◆ Exercise aim: Each line from the one containing "3 certificate, part" onward, through the end of the entries, is to be transcribed exactly; nothing else is to be included.

[Stored data]
import Summits.MatrixMultiplication.MatrixMultiplication.Theorems.GradedDesignFamily.Negative.SubfieldCellNineRowThreeFifteenCert

/-!
# Subfield cell `GL₂(𝔽₉) ⊃ SL₂(𝔽₃)` at level one — IX-d: the row-three certificate at β = 3, part 4 of 5

**Honest framing.** VALUE = a kernel-checked finite certificate about ONE finite cell of ONE
skeleton line (`quadratic_extension_level_one_cell`, stub S3 `stub_subfieldCell`, crux
`GradedDesignFamily`, route `LevelGradedCohnUmans`).  It is **not** progress on
`Summit.MatrixMultiplication` and does **not** refute `stub_subfieldCell`.

The checker `checkRep15` of file IX (`SubfieldCellNineRowThreeFifteenCert`) on the representatives
`400 … 477` of `repsC`; see that file for the semantics and file X for the soundness proof.
-/

set_option linter.dupNamespace false

namespace Summit.MatrixMultiplication.MatrixMultiplication.Theorems.GradedDesignFamily.Negative.SubfieldNine

/-- **The β = 3 certificate, part 4 of 5** (representatives `400 … 477`). -/
theorem fact_row3f4 : (((repsC.drop 400).take 78).all checkRep15) = true := by
  native_decide

end Summit.MatrixMultiplication.MatrixMultiplication.Theorems.GradedDesignFamily.Negative.SubfieldNine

◆ Result for this exercise:
/-- **The β = 3 certificate, part 4 of 5** (representatives `400 … 477`). -/
theorem fact_row3f4 : (((repsC.drop 400).take 78).all checkRep15) = true := by
  native_decide

end Summit.MatrixMultiplication.MatrixMultiplication.Theorems.GradedDesignFamily.Negative.SubfieldNine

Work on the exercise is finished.